Why it works: This dynamic circuit improves hip flexibility, strengthens the core, and gets your blood flowing, all of which support healthy digestion and reduce stiffness.


Supplement Tip

The Power of Magnesium for Over-40 Wellness

While creatine is a popular choice for muscle support, magnesium is an often-overlooked powerhouse supplement for those over 40. Magnesium supports muscle relaxation, reduces stiffness, and promotes healthy bowel function—perfect for combating the effects of sitting and aiding digestion.
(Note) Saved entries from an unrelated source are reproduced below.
import Literature.Computability.Complexity.ProbabilisticClassesProofs
import Literature.Computability.Complexity.CoinCounting
import Literature.Computability.Complexity.CoinTruncation
import Literature.Computability.Complexity.StringCopy
import Literature.Computability.Complexity.CircuitClassesProofs
import HarnessLib

/-!
# Error reduction for `BPP` (proofs; trunk CplxCore)

Sibling proof file of `ProbabilisticClasses.lean` (D-0014), continuing
`ProbabilisticClassesProofs.lean`: discharge of the named fact
`exists_randAlg_error_le_of_mem_BPP` — for `L ∈ BPP` and every constant `ε > 0` some
probabilistic polynomial-time algorithm with an exactly polynomial coin budget decides `L` with
error at most `ε` on **every** input (Arora–Barak 2009, §7.4.1 and Thm. 7.10, constant-error
case: "we can replace `2/3` with any constant larger than `1/2`"; Sipser 2012, Lemma 10.5,
the amplification lemma).

No Turing machine is programmed. The printed proof (Arora–Barak, Thm. 7.10) runs the machine
`k = 8|x|^{2c+d}` times on independent coins, outputs the majority answer, and bounds the error by
the Chernoff inequality (for a constant target error a constant `k` suffices). Here, as in
`CircuitClassesProofs.lean` (Adleman's theorem), the majority vote is taken over **three**
independent runs and iterated a constant number of times, which keeps both halves elementary and
inside the tree's toolkit:

* *machines* — one round replaces the witness language `L' ∈ P` (coins `p(n)`) by
  `maj3Lang L' p ∈ P` (coins `3 p(n)`), the "at least two out of three" combination of the
  preimages of `L'` under the coin-block maps `⟨x, y⟩ ↦ ⟨x, y↾P⟩`, `⟨x, (y⇂P)↾P⟩`, `⟨x, y⇂P⇂P⟩`
  (`truncSndFn`, `dropSndFn ∈ FP`, `CoinTruncation.lean`); `P` is closed under polynomial-time
  preimages, `⊓` and `⊔` (`ReductionsProofs.preimage_mem_P`, `StringCopy.inter_mem_P`,
  `union_mem_P`);
* *probability* — if a fraction `≤ e` of the coin blocks is bad for `x`, the fraction of bad
  triples is exactly `u²(3 - 2u) ≤ e²(3 - 2e)` (`u` the bad fraction; product rule
  `cnt_take_drop` of `ProbabilisticClassesProofs.lean`, monotonicity `sq_mul_three_sub_mono` of
  `CircuitClassesProofs.lean`), and the recursion `e ↦ e²(3 - 2e)` from `e₀ = 1/3` is
  eventually below every `ε > 0` (`err_bound_of_rec`, ibid.: `3 e₃₊ⱼ ≤ 2^{-2^j}`).

Finally the operator form is turned into Gill's machine form (`RandAlg`): run
`x, r ↦ [⟨x, r⟩ ∈ L'ₖ]` with exactly `pₖ(|x|)` coins; its running time is that of the decider of
`L'ₖ` read through the pairing (`RandAlg.IsPolyTime`), and `RandAlg.pr` is the counting
probability `uniformProb` (`RandAlg.pr_eq_uniformProb`).

Main results: `bpErr` (the `BP·` operator with two-sided error `e`), `mem_bpErr_maj3`
(one round), `BPP_subset_bpErr_errSeq` (all rounds), `exists_randAlg_error_le_of_mem_BPP_holds`.

## References

* S. Arora, B. Barak, *Computational Complexity: A Modern Approach*, CUP 2009, §7.4.1 and
  Thm. 7.10 (error reduction for `BPP`: "run `M(x)` for `k` times obtaining `k` outputs … if the
  majority of these outputs is `1`, then output `1`; otherwise, output `0`"), Def. 7.2–7.3,
  Claim 1.6 / Thm. 2.8 (closure under composition).
  doi:10.1017/cbo9780511804090
* M. Sipser, *Introduction to the Theory of Computation*, 3rd ed., Cengage 2012, Lemma 10.5
  (amplification lemma for `BPP`).
* J. Gill, *Computational complexity of probabilistic Turing machines*, SIAM J. Comput. 6 (1977),
  Def. 5.2 (machine form of `BPP`).
-/

namespace Literature.Computability.Complexity

open _root_.Computability Polynomial

/-! ### The `BP·` operator with error `e` -/

/-- `bpErr C e`: the languages `L` admitting a witness `L' ∈ C` and a coin polynomial `p` such
that for every input `x` the fraction of coin strings `y ∈ {0,1}^{p(|x|)}` giving the *wrong*
verdict `¬ ([⟨x,y⟩ ∈ L'] ↔ [x ∈ L])` is at most `e` (so `bp C ⊆ bpErr C (1/3)`).
[Arora–Barak 2009, Def. 7.2–7.3 and §7.4.1 (`BPP` with error probability `e`)]
[cite: AroraBarakCC2009, §7.4.1] -/
def bpErr (C : Set (Language Bool)) (e : ℝ) : Set (Language Bool) :=
  {L | ∃ L' ∈ C, ∃ p : Polynomial ℕ, ∀ x : List Bool,
    uniformProb (p.eval x.length) {y : List Bool | ¬ (boolPair x y ∈ L' ↔ x ∈ L)} ≤ e}

/-- `bp C ⊆ bpErr C (1/3)`: success probability `≥ 2/3` is error probability `≤ 1/3`
(`uniformProb_compl`). [Arora–Barak 2009, Def. 7.2–7.3] [cite: AroraBarakCC2009, §7.4.1] -/
theorem bp_subset_bpErr_third (C : Set (Language Bool)) : bp C ⊆ bpErr C (1 / 3) := by
  rintro L ⟨L', hL', p, hp⟩
  refine ⟨L', hL', p, fun x => ?_⟩
  have h := hp x
  rw [← Set.compl_setOf, uniformProb_compl]
  linarith

/-! ### At least two out of three -/

/-- "At least two of the three propositions hold" — the majority of three verdicts, the
`Prop`-valued counterpart of `maj3` (`CircuitClassesProofs.lean`).
[Arora–Barak 2009, Thm. 7.10 (proof: "the majority of these outputs")] [folklore] -/
def TwoOfThree (p q r : Prop) : Prop := p ∧ q ∨ p ∧ r ∨ q ∧ r

/-- The majority verdict is wrong iff at least two of the three verdicts are wrong.
[Arora–Barak 2009, Thm. 7.10 (proof)] [folklore] -/
theorem not_twoOfThree_iff (p q r s : Prop) :
    ¬ (TwoOfThree p q r ↔ s) ↔ TwoOfThree (¬ (p ↔ s)) (¬ (q ↔ s)) (¬ (r ↔ s)) := by
  unfold TwoOfThree
  by_cases hp : p <;> by_cases hq : q <;> by_cases hr : r <;> by_cases hs : s <;>
    simp [hp, hq, hr, hs]

/-- The bad triples: coin strings `y = y₁ y₂ y₃ ∈ {0,1}^{3m}` at least two of whose blocks
`y₁ = y↾m`, `y₂ = (y⇂m)↾m`, `y₃ = y⇂m⇂m` lie in the bad event `B`. [Arora–Barak 2009, Thm. 7.10]
[folklore] -/
def badTriples (m : ℕ) (B : Set (List Bool)) : Set (List Bool) :=
  {y | TwoOfThree (y.take m ∈ B) ((y.drop m).take m ∈ B) ((y.drop m).drop m ∈ B)}

/-- `cnt` is additive on disjoint events. [folklore] -/
theorem cnt_union_of_disjoint (n : ℕ) {S T : Set (List Bool)} (h : Disjoint S T) :
    cnt n (S ∪ T) = cnt n S + cnt n T := by
  classical
  unfold cnt
  rw [← Finset.card_union_of_disjoint]
  · congr 1
    ext r
    simp [Finset.mem_filter, Finset.mem_union]
  · rw [Finset.disjoint_filter]
    intro r _ hS hT
    exact Set.disjoint_left.1 h hS hT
Here’s why it’s a game-changer:

  • Relaxes Muscles: Magnesium helps ease tight hips and reduces muscle cramps, making your stretches more effective.
  • Supports Digestion: It acts as a natural laxative, promoting regular bowel movements and relieving constipation.
  • Improves Sleep: Magnesium calms the nervous system, helping you recover from workouts and feel refreshed.

How to take it: Opt for magnesium citrate or glycinate, as these forms are well-absorbed. Take 200–400 mg daily with dinner, or as recommended by your healthcare provider. Always consult a doctor before starting any supplement, especially if you’re on medications.


Tips for Success: Making These Routines a Habit

To maximize the benefits of these 10-minute routines and keep your SEO-friendly wellness journey on track, try these tips:

  1. Schedule It: Pick a consistent time—morning, lunch break, or evening—to do your routine. Consistency is key for long-term results.
  2. Pair with Hydration: Drink water before and after your routine to support digestion and muscle recovery.
  3. Listen to Your Body: If a stretch feels too intense, ease up. Over-40 bodies thrive on gentle, progressive movements.
  4. Track Progress: Use a journal or app to note how you feel after each session. Improved mobility and digestion will keep you motivated!
  5. Combine with Nutrition: Pair your routines with a fiber-rich diet (think fruits, veggies, and whole grains) to further enhance bowel health.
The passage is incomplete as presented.